Putting Email Obfuscation to the Test
A few decades ago, when spam was relatively new, spammers would collect emails by crawling the web. It isn’t difficult to write a script that downloads webpages, and follows all the links it finds, and goes through millions of pages a week (this was the late 90s). All through that journey, they would scan each page for email addresses (also a simple task). In this way they grew long lists of email addresses to send spam to. These were the emails of unwitting students and researchers publishing academic papers, sales people anxious for leads, and businesses large and small that wanted the public to be able to contact them.
Ever since, it is a terrible idea to publish your email address on the internet. That is still one of the best ways to get spam.
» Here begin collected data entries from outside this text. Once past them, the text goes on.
import Mathlib
import Summits.Ventures.HodgeRepro.Tier4.Common.AdelicDefs
import Summits.Ventures.HodgeRepro.Tier4.Common.AdelicPlaces
import Summits.Ventures.HodgeRepro.Tier4.Line1.ModulusEmbed

/-!
# Tier4/Line1/AdelicSingle — adeles supported at one place, and «`M` at one place, the identity elsewhere»

Blind re-derivation cell `pub-hodge-repro`, Tier 4 (README §9–§10), seat t4-L2-p2 (gen 2), wall-breaker on the
cocompactness rung C5 of LINE L1 («the adelic modulus», t4-L1-p5's `I1c-rungs-sig.lean`).  Target tree path
`lean/Summits/Ventures/HodgeRepro/Tier4/Line1/AdelicSingle.lean`.  Imports typer-2's `Common/AdelicPlaces`
(`adComponentFin v : 𝔸_k →+* k_v`, `adComponentInf w : 𝔸_k →+* k_w`) and `Line1/ModulusEmbed` (`embMat`).

For each place `v` of `k` the map «`c` at `v`, `0` elsewhere» is a NON-UNITAL ring homomorphism `k_v →ₙ+* 𝔸_k`
(`singleInf w`, `singleFin v`: `Pi.single` on the archimedean factor, `RestrictedProduct.single` on the finite
adeles); evaluating it at the same place gives back `c`, at any other place (of either kind) gives `0`.  Hence for an
invertible `M : Matrix ι ι 𝔸_k` with component `M_v := M.map (adComponent v)`, the matrix `embMat (single v) M_v`
(«`M_v` at `v`, the identity elsewhere») has component `M_v` at `v` and `1` at every other place
(`mapMatrix_embMat_self`, `mapMatrix_embMat_zero`).  This is all the «place decomposition» the modulus formula needs.

Nothing here asserts anything about the Hodge conjecture for CM abelian varieties, which is NOT proved (HC_CM is NOT
proved by anyone in this repository).
-/

set_option autoImplicit false

noncomputable section

namespace Summit.Ventures.HodgeRepro.Tier4.Line1

open NumberField IsDedekindDomain HeightOneSpectrum Matrix Common
open scoped NumberField RestrictedProduct

section Single

variable (k : Type) [Field k] [NumberField k]

open Classical in
/-- **An adele supported at an infinite place** `w`: `c ↦ (Pi.single w c, 0)` — a non-unital ring homomorphism
`k_w →ₙ+* 𝔸_k`. -/
def singleInf (w : InfinitePlace k) : w.Completion →ₙ+* Ad k where
  toFun c := (Pi.single w c, 0)
  map_zero' := Prod.ext (by rw [Pi.single_zero]; rfl) rfl
  map_add' a b := Prod.ext
    (show Pi.single w (a + b) = Pi.single w a + Pi.single w b from Pi.single_add w a b)
    (show (0 : FiniteAdeleRing (𝓞 k) k) = 0 + 0 from (add_zero 0).symm)
  map_mul' a b := Prod.ext
    (show Pi.single w (a * b) = Pi.single w a * Pi.single w b from Pi.single_mul w a b)
    (show (0 : FiniteAdeleRing (𝓞 k) k) = 0 * 0 from (mul_zero 0).symm)

open Classical in
/-- **An adele supported at a finite place** `v`: `c ↦ (0, single v c)` — a non-unital ring homomorphism
`k_v →ₙ+* 𝔸_k`. -/
def singleFin (v : HeightOneSpectrum (𝓞 k)) : v.adicCompletion k →ₙ+* Ad k where
  toFun c := (0, RestrictedProduct.single (fun w : HeightOneSpectrum (𝓞 k) => w.adicCompletionIntegers k) v c)
  map_zero' := Prod.ext rfl (by rw [RestrictedProduct.single_zero]; rfl)
  map_add' a b := Prod.ext
    (show (0 : InfiniteAdeleRing k) = 0 + 0 from (add_zero 0).symm)
    (show RestrictedProduct.single (fun w : HeightOneSpectrum (𝓞 k) => w.adicCompletionIntegers k) v (a + b) =
      RestrictedProduct.single _ v a + RestrictedProduct.single _ v b from RestrictedProduct.single_add _ v a b)
  map_mul' a b := Prod.ext
    (show (0 : InfiniteAdeleRing k) = 0 * 0 from (mul_zero 0).symm)
    (show RestrictedProduct.single (fun w : HeightOneSpectrum (𝓞 k) => w.adicCompletionIntegers k) v (a * b) =
      RestrictedProduct.single _ v a * RestrictedProduct.single _ v b by
        apply RestrictedProduct.ext
        intro j
        change Pi.single v (a * b) j = Pi.single v a j * Pi.single v b j
        rcases eq_or_ne j v with rfl | h
        · simp [Pi.single_eq_same]
        · simp [Pi.single_eq_of_ne h])

open Classical in
/-- The value of `singleInf`. -/
theorem singleInf_apply (w : InfinitePlace k) (c : w.Completion) : singleInf k w c = (Pi.single w c, 0) := rfl

open Classical in
/-- The value of `singleFin`. -/
theorem singleFin_apply (v : HeightOneSpectrum (𝓞 k)) (c : v.adicCompletion k) :
    singleFin k v c = (0, RestrictedProduct.single (fun w : HeightOneSpectrum (𝓞 k) => w.adicCompletionIntegers k) v c) :=
  rfl

/-- Evaluating `singleInf w c` at `w` gives `c`. -/
theorem adComponentInf_singleInf_same (w : InfinitePlace k) (c : w.Completion) :
    adComponentInf k w (singleInf k w c) = c := by
  classical
  show (Pi.single w c : (w' : InfinitePlace k) → w'.Completion) w = c
  exact Pi.single_eq_same w c

/-- Evaluating `singleInf w c` at another infinite place gives `0`. -/
theorem adComponentInf_singleInf_of_ne {w w' : InfinitePlace k} (h : w' ≠ w) (c : w.Completion) :
    adComponentInf k w' (singleInf k w c) = 0 := by
  classical
  show (Pi.single w c : (w' : InfinitePlace k) → w'.Completion) w' = 0
  exact Pi.single_eq_of_ne h c

/-- Evaluating `singleInf w c` at a finite place gives `0`. -/
theorem adComponentFin_singleInf (w : InfinitePlace k) (v : HeightOneSpectrum (𝓞 k)) (c : w.Completion) :
    adComponentFin k v (singleInf k w c) = 0 := rfl

/-- Evaluating `singleFin v c` at `v` gives `c`. -/
theorem adComponentFin_singleFin_same (v : HeightOneSpectrum (𝓞 k)) (c : v.adicCompletion k) :
    adComponentFin k v (singleFin k v c) = c := by
  classical
  show (RestrictedProduct.single (fun w : HeightOneSpectrum (𝓞 k) => w.adicCompletionIntegers k) v c) v = c
  exact RestrictedProduct.single_eq_same _ v c

/-- Evaluating `singleFin v c` at another finite place gives `0`. -/
theorem adComponentFin_singleFin_of_ne {v v' : HeightOneSpectrum (𝓞 k)} (h : v' ≠ v) (c : v.adicCompletion k) :
    adComponentFin k v' (singleFin k v c) = 0 := by
  classical
  show (RestrictedProduct.single (fun w : HeightOneSpectrum (𝓞 k) => w.adicCompletionIntegers k) v c) v' = 0
  exact RestrictedProduct.single_eq_of_ne _ c h

/-- Evaluating `singleFin v c` at an infinite place gives `0`. -/
theorem adComponentInf_singleFin (v : HeightOneSpectrum (𝓞 k)) (w : InfinitePlace k) (c : v.adicCompletion k) :
    adComponentInf k w (singleFin k v c) = 0 := rfl

end Single

section EmbMatComponents

variable {ι : Type*} [Fintype ι] [DecidableEq ι]
variable {R : Type*} [CommRing R] {F : Type*} [Field F]

omit [Fintype ι] in
/-- The component at the place of `s` of `embMat s N` is `N` (when `ev ∘ s = id`). -/
theorem mapMatrix_embMat_self (ev : R →+* F) (s : F →ₙ+* R) (hs : ∀ c, ev (s c) = c) (N : Matrix ι ι F) :
    (embMat s N).map ev = N := by
  unfold embMat
  rw [Matrix.map_add ev (map_add ev), Matrix.map_one ev (map_zero ev) (map_one ev), Matrix.map_map]
  have : (⇑ev ∘ ⇑s) = id := funext hs
  rw [this, Matrix.map_id, add_sub_cancel]

omit [Fintype ι] in
/-- The component at any other place of `embMat s N` is `1` (when `ev' ∘ s = 0`). -/
theorem mapMatrix_embMat_zero {F' : Type*} [Field F'] (ev' : R →+* F') (s : F →ₙ+* R) (hs : ∀ c, ev' (s c) = 0)
    (N : Matrix ι ι F) : (embMat s N).map ev' = 1 := by
  unfold embMat
  rw [Matrix.map_add ev' (map_add ev'), Matrix.map_one ev' (map_zero ev') (map_one ev'), Matrix.map_map]
  have : (⇑ev' ∘ ⇑s) = fun _ => (0 : F') := funext hs
  rw [this]
  have h0 : (N - 1).map (fun _ => (0 : F')) = 0 := by
    ext i j
    simp
  rw [h0, add_zero]

/-- The component map on units: `Units.map ev.mapMatrix`. -/
def evUnits (ev : R →+* F) : (Matrix ι ι R)ˣ →* (Matrix ι ι F)ˣ := Units.map (ev.mapMatrix).toMonoidHom

/-- The value of `evUnits`. -/
@[simp]
theorem coe_evUnits (ev : R →+* F) (M : (Matrix ι ι R)ˣ) :
    ((evUnits ev M : (Matrix ι ι F)ˣ) : Matrix ι ι F) = (M : Matrix ι ι R).map ev := rfl

/-- `evUnits ev (Units.map (embMatHom s) N) = N` when `ev ∘ s = id`. -/
theorem evUnits_map_embMatHom_self (ev : R →+* F) (s : F →ₙ+* R) (hs : ∀ c, ev (s c) = c)
    (N : (Matrix ι ι F)ˣ) : evUnits ev (Units.map (embMatHom s) N) = N := by
  apply Units.ext
  simp only [coe_evUnits, Units.coe_map, embMatHom_apply]
  exact mapMatrix_embMat_self ev s hs (N : Matrix ι ι F)

/-- `evUnits ev' (Units.map (embMatHom s) N) = 1` when `ev' ∘ s = 0`. -/
theorem evUnits_map_embMatHom_zero {F' : Type*} [Field F'] (ev' : R →+* F') (s : F →ₙ+* R)
    (hs : ∀ c, ev' (s c) = 0) (N : (Matrix ι ι F)ˣ) : evUnits ev' (Units.map (embMatHom s) N) = 1 := by
  apply Units.ext
  simp only [coe_evUnits, Units.coe_map, embMatHom_apply, Units.val_one]
  exact mapMatrix_embMat_zero ev' s hs (N : Matrix ι ι F)

/-- **The strip at one place**: `M = E * M'` with `E := Units.map (embMatHom s) (evUnits ev M)` («`M_v` at `v`, the
identity elsewhere») and `M' := E⁻¹ * M`, whose component at the place of `s` is `1`. -/
theorem evUnits_inv_mul_self (ev : R →+* F) (s : F →ₙ+* R) (hs : ∀ c, ev (s c) = c) (M : (Matrix ι ι R)ˣ) :
    evUnits ev ((Units.map (embMatHom s) (evUnits ev M))⁻¹ * M) = 1 := by
  rw [map_mul, map_inv, evUnits_map_embMatHom_self ev s hs, inv_mul_cancel]

/-- The components at the other places of `M' := E⁻¹ * M` are those of `M`. -/
theorem evUnits_inv_mul_of_ne {F' : Type*} [Field F'] (ev : R →+* F) (ev' : R →+* F') (s : F →ₙ+* R)
    (hs : ∀ c, ev' (s c) = 0) (M : (Matrix ι ι R)ˣ) :
    evUnits ev' ((Units.map (embMatHom s) (evUnits ev M))⁻¹ * M) = evUnits ev' M := by
  rw [map_mul, map_inv, evUnits_map_embMatHom_zero ev' s hs, inv_one, one_mul]

end EmbMatComponents

end Summit.Ventures.HodgeRepro.Tier4.Line1

end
Over the years, we developed ways of publishing email addresses that would confound those crawlers, but every year they got smarter and figured them out. But how well do they work? It’s not easy to know unless you publish your own email address, which is what I’m doing in this post. Of course I'm not using my personal address, but instead some throw-away email addresses from free email providers that should be around for years.
The emails used in these tests may look scrambled, and they are in fact some random letters - I didn’t want guessable email addresses either, as that would skew the results. Email spammers don’t need to crawl the web to find addresses that are just known words. All they need to do is run through the dictionary and add @gmail.com to the end of every word and they probably have someone’s address. I’m sorry if your email address is aardvark at whatever dot com.
Testing 1 different ways to hide emails
(More to come)
- The JavaScript Scramble
-
This is a simple obfuscation where the original string has noise mixed in with it. A tiny JavaScript removes the noise and writes the original html to the document. This is an older method that relies on the idea that crawlers only load and parse the HTML, and do not run the JavaScript.
has been published on this page since February 26, 2022. Emails received so far: 0 (last updated 2022-03-01).
Advantages: You can scramble complex html and all of it is processed by the browser as though it was never scrambled.
Disadvantages: It requires a back-end script (php, ruby, etc) to scramble the html.
It is well known that the big crawlers like Google can and do run the JavaScript on pages that they crawl, but Google isn’t trying to create spam. Are the malicious crawlers sophisticated enough to run the JavaScript on this page? Let’s find out.